---- Excerpted records
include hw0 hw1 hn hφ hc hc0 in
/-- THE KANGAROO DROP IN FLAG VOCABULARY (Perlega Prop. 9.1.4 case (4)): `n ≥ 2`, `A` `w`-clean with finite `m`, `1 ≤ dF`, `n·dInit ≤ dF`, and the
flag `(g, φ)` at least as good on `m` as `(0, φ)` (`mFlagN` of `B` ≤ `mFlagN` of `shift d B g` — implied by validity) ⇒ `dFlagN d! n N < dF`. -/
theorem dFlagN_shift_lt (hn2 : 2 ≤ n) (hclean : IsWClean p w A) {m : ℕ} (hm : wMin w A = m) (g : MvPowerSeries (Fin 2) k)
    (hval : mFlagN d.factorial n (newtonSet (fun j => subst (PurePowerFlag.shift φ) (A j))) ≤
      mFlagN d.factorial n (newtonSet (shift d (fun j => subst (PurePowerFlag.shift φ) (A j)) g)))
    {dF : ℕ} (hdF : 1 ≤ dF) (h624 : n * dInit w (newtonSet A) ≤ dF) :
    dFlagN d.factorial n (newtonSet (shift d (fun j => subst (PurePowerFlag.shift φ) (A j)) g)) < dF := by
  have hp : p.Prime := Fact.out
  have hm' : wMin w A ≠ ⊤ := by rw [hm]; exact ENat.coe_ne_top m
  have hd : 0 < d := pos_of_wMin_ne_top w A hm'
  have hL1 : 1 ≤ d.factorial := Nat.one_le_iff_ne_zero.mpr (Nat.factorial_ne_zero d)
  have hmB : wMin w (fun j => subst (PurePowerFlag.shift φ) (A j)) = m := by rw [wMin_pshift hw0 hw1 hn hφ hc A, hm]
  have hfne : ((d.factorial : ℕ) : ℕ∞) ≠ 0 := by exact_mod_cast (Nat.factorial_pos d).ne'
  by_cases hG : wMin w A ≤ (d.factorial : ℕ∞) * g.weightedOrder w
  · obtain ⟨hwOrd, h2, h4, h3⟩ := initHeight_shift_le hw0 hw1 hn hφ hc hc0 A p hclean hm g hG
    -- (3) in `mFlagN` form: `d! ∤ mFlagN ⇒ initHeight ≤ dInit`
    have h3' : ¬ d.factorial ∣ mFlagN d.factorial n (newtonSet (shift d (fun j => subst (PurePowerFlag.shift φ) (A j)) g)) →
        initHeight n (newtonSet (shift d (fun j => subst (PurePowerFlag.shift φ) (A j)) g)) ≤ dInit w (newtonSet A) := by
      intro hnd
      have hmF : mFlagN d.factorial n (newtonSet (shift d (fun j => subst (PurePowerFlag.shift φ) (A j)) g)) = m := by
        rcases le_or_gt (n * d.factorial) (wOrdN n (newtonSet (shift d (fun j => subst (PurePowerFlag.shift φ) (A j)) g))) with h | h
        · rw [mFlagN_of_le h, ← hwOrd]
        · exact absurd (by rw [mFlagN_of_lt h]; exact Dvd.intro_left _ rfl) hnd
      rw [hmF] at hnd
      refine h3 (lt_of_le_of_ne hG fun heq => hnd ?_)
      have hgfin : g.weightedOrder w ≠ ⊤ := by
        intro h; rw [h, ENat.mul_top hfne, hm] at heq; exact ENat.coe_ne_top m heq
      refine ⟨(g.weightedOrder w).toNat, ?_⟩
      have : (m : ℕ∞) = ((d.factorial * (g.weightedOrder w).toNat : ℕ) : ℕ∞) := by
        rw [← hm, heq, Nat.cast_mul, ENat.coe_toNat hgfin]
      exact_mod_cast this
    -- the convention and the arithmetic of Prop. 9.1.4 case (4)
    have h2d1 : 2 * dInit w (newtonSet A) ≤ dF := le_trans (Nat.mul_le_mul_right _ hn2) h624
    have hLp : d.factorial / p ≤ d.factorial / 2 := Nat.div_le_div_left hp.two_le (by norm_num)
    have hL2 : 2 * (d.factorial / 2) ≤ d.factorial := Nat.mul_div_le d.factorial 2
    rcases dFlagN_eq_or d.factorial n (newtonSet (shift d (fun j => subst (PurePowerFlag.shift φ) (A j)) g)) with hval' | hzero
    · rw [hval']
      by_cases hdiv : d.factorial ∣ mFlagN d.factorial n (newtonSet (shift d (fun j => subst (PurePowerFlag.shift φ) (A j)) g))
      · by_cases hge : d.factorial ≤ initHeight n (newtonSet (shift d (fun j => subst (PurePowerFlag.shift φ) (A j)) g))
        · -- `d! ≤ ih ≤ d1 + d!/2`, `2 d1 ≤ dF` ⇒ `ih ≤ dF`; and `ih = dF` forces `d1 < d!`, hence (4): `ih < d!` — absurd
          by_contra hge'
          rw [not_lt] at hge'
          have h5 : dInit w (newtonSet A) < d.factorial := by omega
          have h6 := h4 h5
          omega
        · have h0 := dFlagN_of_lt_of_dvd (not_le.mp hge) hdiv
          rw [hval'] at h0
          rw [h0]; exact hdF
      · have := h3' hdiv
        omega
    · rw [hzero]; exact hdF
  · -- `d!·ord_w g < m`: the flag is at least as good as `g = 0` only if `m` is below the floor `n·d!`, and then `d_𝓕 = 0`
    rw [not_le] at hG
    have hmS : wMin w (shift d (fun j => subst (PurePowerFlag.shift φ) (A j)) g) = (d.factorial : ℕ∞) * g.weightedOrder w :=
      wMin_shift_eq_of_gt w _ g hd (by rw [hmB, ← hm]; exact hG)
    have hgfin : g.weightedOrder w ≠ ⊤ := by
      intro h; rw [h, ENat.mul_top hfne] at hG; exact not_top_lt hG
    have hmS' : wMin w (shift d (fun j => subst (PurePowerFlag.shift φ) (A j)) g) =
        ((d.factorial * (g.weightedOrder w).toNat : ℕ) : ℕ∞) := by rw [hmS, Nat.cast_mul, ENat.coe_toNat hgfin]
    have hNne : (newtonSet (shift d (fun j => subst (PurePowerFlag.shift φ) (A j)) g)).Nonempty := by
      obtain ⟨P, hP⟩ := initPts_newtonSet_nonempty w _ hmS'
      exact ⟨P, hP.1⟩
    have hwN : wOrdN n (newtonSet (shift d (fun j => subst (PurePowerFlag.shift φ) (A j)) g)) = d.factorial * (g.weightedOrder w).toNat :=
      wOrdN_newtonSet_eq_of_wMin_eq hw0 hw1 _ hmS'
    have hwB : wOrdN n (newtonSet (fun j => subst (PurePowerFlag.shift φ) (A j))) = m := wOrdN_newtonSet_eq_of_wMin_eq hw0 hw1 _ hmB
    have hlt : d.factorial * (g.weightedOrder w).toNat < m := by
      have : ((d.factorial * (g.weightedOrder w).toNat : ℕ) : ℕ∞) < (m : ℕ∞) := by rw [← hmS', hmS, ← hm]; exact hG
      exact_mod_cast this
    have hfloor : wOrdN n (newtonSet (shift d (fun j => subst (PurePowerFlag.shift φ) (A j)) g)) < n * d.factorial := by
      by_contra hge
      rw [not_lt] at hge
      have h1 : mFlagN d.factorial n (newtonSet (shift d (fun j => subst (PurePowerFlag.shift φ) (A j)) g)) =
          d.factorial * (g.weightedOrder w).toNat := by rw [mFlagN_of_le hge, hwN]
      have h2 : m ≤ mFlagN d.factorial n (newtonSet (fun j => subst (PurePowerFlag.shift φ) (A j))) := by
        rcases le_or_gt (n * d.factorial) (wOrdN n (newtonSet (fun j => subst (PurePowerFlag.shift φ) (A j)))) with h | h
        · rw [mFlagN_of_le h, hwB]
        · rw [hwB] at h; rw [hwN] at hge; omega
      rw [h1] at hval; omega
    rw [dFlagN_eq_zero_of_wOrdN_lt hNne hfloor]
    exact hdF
--------
== Task ==
Your answer must be the complete data, repeated word for word.

== Solved problem ==
include hw0 hw1 hn hφ hc hc0 in
/-- THE KANGAROO DROP IN FLAG VOCABULARY (Perlega Prop. 9.1.4 case (4)): `n ≥ 2`, `A` `w`-clean with finite `m`, `1 ≤ dF`, `n·dInit ≤ dF`, and the
flag `(g, φ)` at least as good on `m` as `(0, φ)` (`mFlagN` of `B` ≤ `mFlagN` of `shift d B g` — implied by validity) ⇒ `dFlagN d! n N < dF`. -/
theorem dFlagN_shift_lt (hn2 : 2 ≤ n) (hclean : IsWClean p w A) {m : ℕ} (hm : wMin w A = m) (g : MvPowerSeries (Fin 2) k)
    (hval : mFlagN d.factorial n (newtonSet (fun j => subst (PurePowerFlag.shift φ) (A j))) ≤
      mFlagN d.factorial n (newtonSet (shift d (fun j => subst (PurePowerFlag.shift φ) (A j)) g)))
    {dF : ℕ} (hdF : 1 ≤ dF) (h624 : n * dInit w (newtonSet A) ≤ dF) :
    dFlagN d.factorial n (newtonSet (shift d (fun j => subst (PurePowerFlag.shift φ) (A j)) g)) < dF := by
  have hp : p.Prime := Fact.out
  have hm' : wMin w A ≠ ⊤ := by rw [hm]; exact ENat.coe_ne_top m
  have hd : 0 < d := pos_of_wMin_ne_top w A hm'
  have hL1 : 1 ≤ d.factorial := Nat.one_le_iff_ne_zero.mpr (Nat.factorial_ne_zero d)
  have hmB : wMin w (fun j => subst (PurePowerFlag.shift φ) (A j)) = m := by rw [wMin_pshift hw0 hw1 hn hφ hc A, hm]
  have hfne : ((d.factorial : ℕ) : ℕ∞) ≠ 0 := by exact_mod_cast (Nat.factorial_pos d).ne'
  by_cases hG : wMin w A ≤ (d.factorial : ℕ∞) * g.weightedOrder w
  · obtain ⟨hwOrd, h2, h4, h3⟩ := initHeight_shift_le hw0 hw1 hn hφ hc hc0 A p hclean hm g hG
    -- (3) in `mFlagN` form: `d! ∤ mFlagN ⇒ initHeight ≤ dInit`
    have h3' : ¬ d.factorial ∣ mFlagN d.factorial n (newtonSet (shift d (fun j => subst (PurePowerFlag.shift φ) (A j)) g)) →
        initHeight n (newtonSet (shift d (fun j => subst (PurePowerFlag.shift φ) (A j)) g)) ≤ dInit w (newtonSet A) := by
      intro hnd
      have hmF : mFlagN d.factorial n (newtonSet (shift d (fun j => subst (PurePowerFlag.shift φ) (A j)) g)) = m := by
        rcases le_or_gt (n * d.factorial) (wOrdN n (newtonSet (shift d (fun j => subst (PurePowerFlag.shift φ) (A j)) g))) with h | h
        · rw [mFlagN_of_le h, ← hwOrd]
        · exact absurd (by rw [mFlagN_of_lt h]; exact Dvd.intro_left _ rfl) hnd
      rw [hmF] at hnd
      refine h3 (lt_of_le_of_ne hG fun heq => hnd ?_)
      have hgfin : g.weightedOrder w ≠ ⊤ := by
        intro h; rw [h, ENat.mul_top hfne, hm] at heq; exact ENat.coe_ne_top m heq
      refine ⟨(g.weightedOrder w).toNat, ?_⟩
      have : (m : ℕ∞) = ((d.factorial * (g.weightedOrder w).toNat : ℕ) : ℕ∞) := by
        rw [← hm, heq, Nat.cast_mul, ENat.coe_toNat hgfin]
      exact_mod_cast this
    -- the convention and the arithmetic of Prop. 9.1.4 case (4)
    have h2d1 : 2 * dInit w (newtonSet A) ≤ dF := le_trans (Nat.mul_le_mul_right _ hn2) h624
    have hLp : d.factorial / p ≤ d.factorial / 2 := Nat.div_le_div_left hp.two_le (by norm_num)
    have hL2 : 2 * (d.factorial / 2) ≤ d.factorial := Nat.mul_div_le d.factorial 2
    rcases dFlagN_eq_or d.factorial n (newtonSet (shift d (fun j => subst (PurePowerFlag.shift φ) (A j)) g)) with hval' | hzero
    · rw [hval']
      by_cases hdiv : d.factorial ∣ mFlagN d.factorial n (newtonSet (shift d (fun j => subst (PurePowerFlag.shift φ) (A j)) g))
      · by_cases hge : d.factorial ≤ initHeight n (newtonSet (shift d (fun j => subst (PurePowerFlag.shift φ) (A j)) g))
        · -- `d! ≤ ih ≤ d1 + d!/2`, `2 d1 ≤ dF` ⇒ `ih ≤ dF`; and `ih = dF` forces `d1 < d!`, hence (4): `ih < d!` — absurd
          by_contra hge'
          rw [not_lt] at hge'
          have h5 : dInit w (newtonSet A) < d.factorial := by omega
          have h6 := h4 h5
          omega
        · have h0 := dFlagN_of_lt_of_dvd (not_le.mp hge) hdiv
          rw [hval'] at h0
          rw [h0]; exact hdF
      · have := h3' hdiv
        omega
    · rw [hzero]; exact hdF
  · -- `d!·ord_w g < m`: the flag is at least as good as `g = 0` only if `m` is below the floor `n·d!`, and then `d_𝓕 = 0`
    rw [not_le] at hG
    have hmS : wMin w (shift d (fun j => subst (PurePowerFlag.shift φ) (A j)) g) = (d.factorial : ℕ∞) * g.weightedOrder w :=
      wMin_shift_eq_of_gt w _ g hd (by rw [hmB, ← hm]; exact hG)
    have hgfin : g.weightedOrder w ≠ ⊤ := by
      intro h; rw [h, ENat.mul_top hfne] at hG; exact not_top_lt hG
    have hmS' : wMin w (shift d (fun j => subst (PurePowerFlag.shift φ) (A j)) g) =
        ((d.factorial * (g.weightedOrder w).toNat : ℕ) : ℕ∞) := by rw [hmS, Nat.cast_mul, ENat.coe_toNat hgfin]
    have hNne : (newtonSet (shift d (fun j => subst (PurePowerFlag.shift φ) (A j)) g)).Nonempty := by
      obtain ⟨P, hP⟩ := initPts_newtonSet_nonempty w _ hmS'
      exact ⟨P, hP.1⟩
    have hwN : wOrdN n (newtonSet (shift d (fun j => subst (PurePowerFlag.shift φ) (A j)) g)) = d.factorial * (g.weightedOrder w).toNat :=
      wOrdN_newtonSet_eq_of_wMin_eq hw0 hw1 _ hmS'
    have hwB : wOrdN n (newtonSet (fun j => subst (PurePowerFlag.shift φ) (A j))) = m := wOrdN_newtonSet_eq_of_wMin_eq hw0 hw1 _ hmB
    have hlt : d.factorial * (g.weightedOrder w).toNat < m := by
      have : ((d.factorial * (g.weightedOrder w).toNat : ℕ) : ℕ∞) < (m : ℕ∞) := by rw [← hmS', hmS, ← hm]; exact hG
      exact_mod_cast this
    have hfloor : wOrdN n (newtonSet (shift d (fun j => subst (PurePowerFlag.shift φ) (A j)) g)) < n * d.factorial := by
      by_contra hge
      rw [not_lt] at hge
      have h1 : mFlagN d.factorial n (newtonSet (shift d (fun j => subst (PurePowerFlag.shift φ) (A j)) g)) =
          d.factorial * (g.weightedOrder w).toNat := by rw [mFlagN_of_le hge, hwN]
      have h2 : m ≤ mFlagN d.factorial n (newtonSet (fun j => subst (PurePowerFlag.shift φ) (A j))) := by
        rcases le_or_gt (n * d.factorial) (wOrdN n (newtonSet (fun j => subst (PurePowerFlag.shift φ) (A j)))) with h | h
        · rw [mFlagN_of_le h, hwB]
        · rw [hwB] at h; rw [hwN] at hge; omega
      rw [h1] at hval; omega
    rw [dFlagN_eq_zero_of_wOrdN_lt hNne hfloor]
    exact hdF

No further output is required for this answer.